### What this task involves
Scan the entries that follow and copy out every line containing "across".

==== Input material

import Summits.AnomalousDissipation.AnomalousDissipation.Theorems.SolenoidalFractalHomogenisationLagrangianStepSidebandLadderCrushNu
import HarnessLib

/-!
# K1L_D `stub_D1_V0thg` (stmt-AnomalousDissipation-27980), R3′ lane «SidebandTailCrushing» — file F4h∘F5 (v): the FULL-SLOT ν-scaled ladder crush
# (contraction before and after the half-height window; ladder invariance from the slot start) — the shape of the R3′ plan memo's §4
# `Sideband.ladder_crush` ν-signature, squared

Helper file of route `SolenoidalFractalHomogenisation` (`--supports stmt-AnomalousDissipation-27980 --as helper`; one-generation hand
`leafhand-ad-solenoidalfractalh-1` g0, road E-c).  `ladder_crush_slot_nu`: for a solution `u` of the truncated sideband system `u′ = gen(t)u` on the
whole CLOSED slot `[startᵢ, startᵢ + τᵢ]` that starts (at `startᵢ`) in the ladder subspace of the hopping ladder `z₀ + ℤmᵢ` (`êᵢ·z₀ ≠ 0`, box radius
`R > M ≥ ‖mᵢ‖_∞`), in the (V)-clause window `NearIso 𝔸 (νl) (νh)`, `OddSmall 𝔸 (νβ)` written with `r = ν^{1/3} ∈ (0,1]` (`ν = r³`), under the
odd-viscosity feasibility `128(β(1+Mo)/(2l))² ≤ S₀`, the box condition `C_R ≤ (R − M)r²` and `2/r ≤ τᵢ`:
`‖u(startᵢ + τᵢ)‖² ≤ 3(1 + 7S₀κ²/(8π²l))·e^{c}·exp(−c·r²·τᵢ/2)·‖u(startᵢ)‖²` with the explicit ν-free `c > 0` of `ladder_crush_halfslot_nu`
— the flow is a contraction on `[startᵢ, startᵢ + τᵢ/4]` and `[startᵢ + 3τᵢ/4, startᵢ + τᵢ]` (`Sideband.norm_le_of_hasDerivAt_gen`), the ladder
subspace is invariant while the other envelopes are off (`Sideband.mem_ladderSub_of_flow`), and `ladder_crush_halfslot_nu` crushes across the
half-height window.  For the quasi-statically stretched slot `τᵢ = τᵢ⁰MB/ν` the factor is `exp(−(c/2)τᵢ⁰MB·ν^{−1/3})`.  Remaining for R3′-2 (not
here): the spine `D1TailCrushTable/Bound/Cert` over the path classes of `SidebandPathCensus`.  No definitions, no sorry.
NOT a proof of `stub_D1_V0thg`, of K1L_D or of AD; rung F-D1.A0 infrastructure.
-/

set_option linter.dupNamespace false -- single-conjunct summit: `Summit.AnomalousDissipation.AnomalousDissipation.…` is the mandated namespace

noncomputable section

namespace Summit.AnomalousDissipation.AnomalousDissipation.Theorems.SolenoidalFractalHomogenisation.LagrangianStep.Sideband

open Set Complex
open scoped InnerProductSpace
open Literature.Analysis Literature.Analysis.FunctionSpaces Literature.Analysis.FunctionSpaces.Torus
open Literature.Analysis.FluidPDE Literature.Analysis.FluidPDE.Torus Literature.Analysis.FluidPDE.LatticeShear

variable {k₀ : ℕ}

set_option maxHeartbeats 400000 in -- pre-budgeted (ops-buildfix rule): large statement
/-- **FULL-SLOT ν-SCALED LADDER CRUSH** (`ladder_crush_halfslot_nu` + contraction outside the half-height window + ladder invariance from the slot
start): `‖u(startᵢ + τᵢ)‖² ≤ 3(1 + 7S₀κ²/(8π²l))·e^{c}·exp(−c r² τᵢ/2)·‖u(startᵢ)‖²` (dictionary as in `ladder_crush_halfslot_nu`).
[cite: BedrossianCotiZelati2017, §2 (hypocoercivity, enhanced dissipation)] [cite: Avron1998OddViscosity, §2 eq. (1)-(2)] -/
theorem ladder_crush_slot_nu (W₁ : LatticeWord k₀) {R : ℕ} (i : Fin k₀) (z₀ : Fin 3 → ℤ)
    (hhop : ∑ a, (W₁.phase i).e a * (z₀ a : ℝ) ≠ 0) {M : ℝ} (hM : ∀ j, |((W₁.phase i).m j : ℝ)| ≤ M) (hMR : M < R)
    {r l h β : ℝ} (hr : 0 < r) (hr1 : r ≤ 1) (hl : 0 < l) (hh : 0 < h) (hβ : 0 ≤ β)
    {𝔸 : Torus.Visc4 (Fin 3)} (h𝔸 : Torus.NearIso 𝔸 (r ^ 3 * l) (r ^ 3 * h)) (hoddA : Torus.OddSmall 𝔸 (r ^ 3 * β)) {γ₁ : ℝ} (hγ₁ : 0 ≤ γ₁)
    {u : ℝ → Space R} (hτ : 2 / r ≤ (W₁.phase i).τ)
    (hu : ∀ t ∈ Icc (W₁.start i) (W₁.start i + (W₁.phase i).τ), HasDerivAt u (((gen W₁ 𝔸 γ₁ R t).restrictScalars ℝ) (u t)) t)
    (h0 : u (W₁.start i) ∈ ladderSub R (ladder z₀ (W₁.phase i).m))
    -- the ν-free abbreviations (instantiate with `rfl`) and the cube root `κ` of `4π²l/(28S₀²)`
    {a m₂ S₀ Mo κ CR K₁ K₃ c : ℝ} (ha0 : 0 < a)
    (ha : a = 2 * Real.pi * |∑ a, (W₁.phase i).e a * (z₀ a : ℝ)| * ‖slotAmp W₁ i‖)
    (hm₂ : m₂ = freqNormSq (W₁.phase i).m)
    (hS₀ : S₀ = 4 * (4 * a ^ 2) + 16 * (8 * a ^ 2 * (1 + m₂) * h / l) + 1)
    (hMo : Mo = 8 * a ^ 2 * (1 + m₂)) (hκ0 : 0 < κ) (hκ3 : κ ^ 3 = 4 * Real.pi ^ 2 * l / (28 * S₀ ^ 2))
    (hCR : CR = 24 * κ * a ^ 2 / (Real.pi ^ 2 * l))
    (hK₁ : K₁ = (1 + m₂) / (4 * a ^ 2) * (2 + 2 * a ^ 2))
    (hK₃ : K₃ = (1 + m₂) / (4 * a ^ 2) * (6 * a ^ 2 / (4 * Real.pi ^ 2 * l * CR) + 4 * a ^ 2 / (4 * Real.pi ^ 2 * l * CR ^ 2)))
    (hc : c = min (2 * Real.pi ^ 2 * l / (21 * S₀ * κ ^ 2)) (min (4 * Real.pi ^ 2 * l * a ^ 2 / (21 * (1 + m₂))) (min (1 / (6 * K₃)) (κ / (3 * K₁)))))
    (hF : 128 * (β / (2 * l) * (1 + Mo)) ^ 2 ≤ S₀) (hbox : CR ≤ ((R : ℝ) - M) * r ^ 2) :
    0 < c ∧ ‖u (W₁.start i + (W₁.phase i).τ)‖ ^ 2 ≤
      3 * (1 + 7 * S₀ * κ ^ 2 / (8 * Real.pi ^ 2 * l)) * Real.exp c * Real.exp (-(c * r ^ 2 * ((W₁.phase i).τ / 2))) *
        ‖u (W₁.start i)‖ ^ 2 := by
  have hτ0 : 0 < (W₁.phase i).τ := (W₁.phase i).τ_pos
  have hlo' : 0 ≤ r ^ 3 * l := by positivity
  set s := W₁.start i with hs
  set τ := (W₁.phase i).τ with hτdef
  -- restrictions of the ODE to the three pieces of the slot
  have hu1 : ∀ t ∈ Icc s (s + τ / 4), HasDerivAt u (((gen W₁ 𝔸 γ₁ R t).restrictScalars ℝ) (u t)) t :=
    fun t ht => hu t ⟨ht.1, by linarith [ht.2]⟩
  have hu2 : ∀ t ∈ Icc (s + τ / 4) (s + 3 * τ / 4), HasDerivAt u (((gen W₁ 𝔸 γ₁ R t).restrictScalars ℝ) (u t)) t :=
    fun t ht => hu t ⟨by linarith [ht.1], by linarith [ht.2]⟩
  have hu3 : ∀ t ∈ Icc (s + 3 * τ / 4) (s + τ), HasDerivAt u (((gen W₁ 𝔸 γ₁ R t).restrictScalars ℝ) (u t)) t :=
    fun t ht => hu t ⟨by linarith [ht.1], ht.2⟩
  -- ladder invariance on the first quarter (inside the open slot the other envelopes are off)
  have hoff1 : ∀ t ∈ Icc s (s + τ / 4), ∀ j, j ≠ i → slotEnvelope W₁ j t = 0 :=
    fun t ht j hj => slotEnvelope_eq_zero_of_mem_slot W₁ hj ⟨ht.1, by linarith [ht.2]⟩
  have h0' : u (s + τ / 4) ∈ ladderSub R (ladder z₀ (W₁.phase i).m) :=
    mem_ladderSub_of_flow W₁ i z₀ h𝔸 hlo' hγ₁ hu1 hoff1 h0 (s + τ / 4) ⟨by linarith, le_rfl⟩
  -- the crush across the half-height window
  obtain ⟨hc0, hmid⟩ := ladder_crush_halfslot_nu W₁ i z₀ hhop hM hMR hr hr1 hl hh hβ h𝔸 hoddA hγ₁ hτ hu2 h0' ha0 ha hm₂ hS₀ hMo hκ0 hκ3
    hCR hK₁ hK₃ hc hF hbox
  refine ⟨hc0, ?_⟩
  -- contraction before and after
  have hc1 : ‖u (s + τ / 4)‖ ≤ ‖u s‖ := norm_le_of_hasDerivAt_gen W₁ h𝔸 hlo' hγ₁ R (by linarith) hu1
  have hc3 : ‖u (s + τ)‖ ≤ ‖u (s + 3 * τ / 4)‖ := norm_le_of_hasDerivAt_gen W₁ h𝔸 hlo' hγ₁ R (by linarith) hu3
  have hK : 0 ≤ 3 * (1 + 7 * S₀ * κ ^ 2 / (8 * Real.pi ^ 2 * l)) * Real.exp c * Real.exp (-(c * r ^ 2 * (τ / 2))) := by
    have hS₀0 : 0 < S₀ := by
      rw [hS₀]; have := hm₂ ▸ freqNormSq_nonneg (W₁.phase i).m; positivity
    positivity
  calc ‖u (s + τ)‖ ^ 2 ≤ ‖u (s + 3 * τ / 4)‖ ^ 2 := pow_le_pow_left₀ (norm_nonneg _) hc3 2
    _ ≤ 3 * (1 + 7 * S₀ * κ ^ 2 / (8 * Real.pi ^ 2 * l)) * Real.exp c * Real.exp (-(c * r ^ 2 * (τ / 2))) * ‖u (s + τ / 4)‖ ^ 2 := hmid
    _ ≤ 3 * (1 + 7 * S₀ * κ ^ 2 / (8 * Real.pi ^ 2 * l)) * Real.exp c * Real.exp (-(c * r ^ 2 * (τ / 2))) * ‖u s‖ ^ 2 :=
        mul_le_mul_of_nonneg_left (pow_le_pow_left₀ (norm_nonneg _) hc1 2) hK

end Summit.AnomalousDissipation.AnomalousDissipation.Theorems.SolenoidalFractalHomogenisation.LagrangianStep.Sideband

end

========

### Answer box
subspace is invariant while the other envelopes are off (`Sideband.mem_ladderSub_of_flow`), and `ladder_crush_halfslot_nu` crushes across the
  -- the crush across the half-height window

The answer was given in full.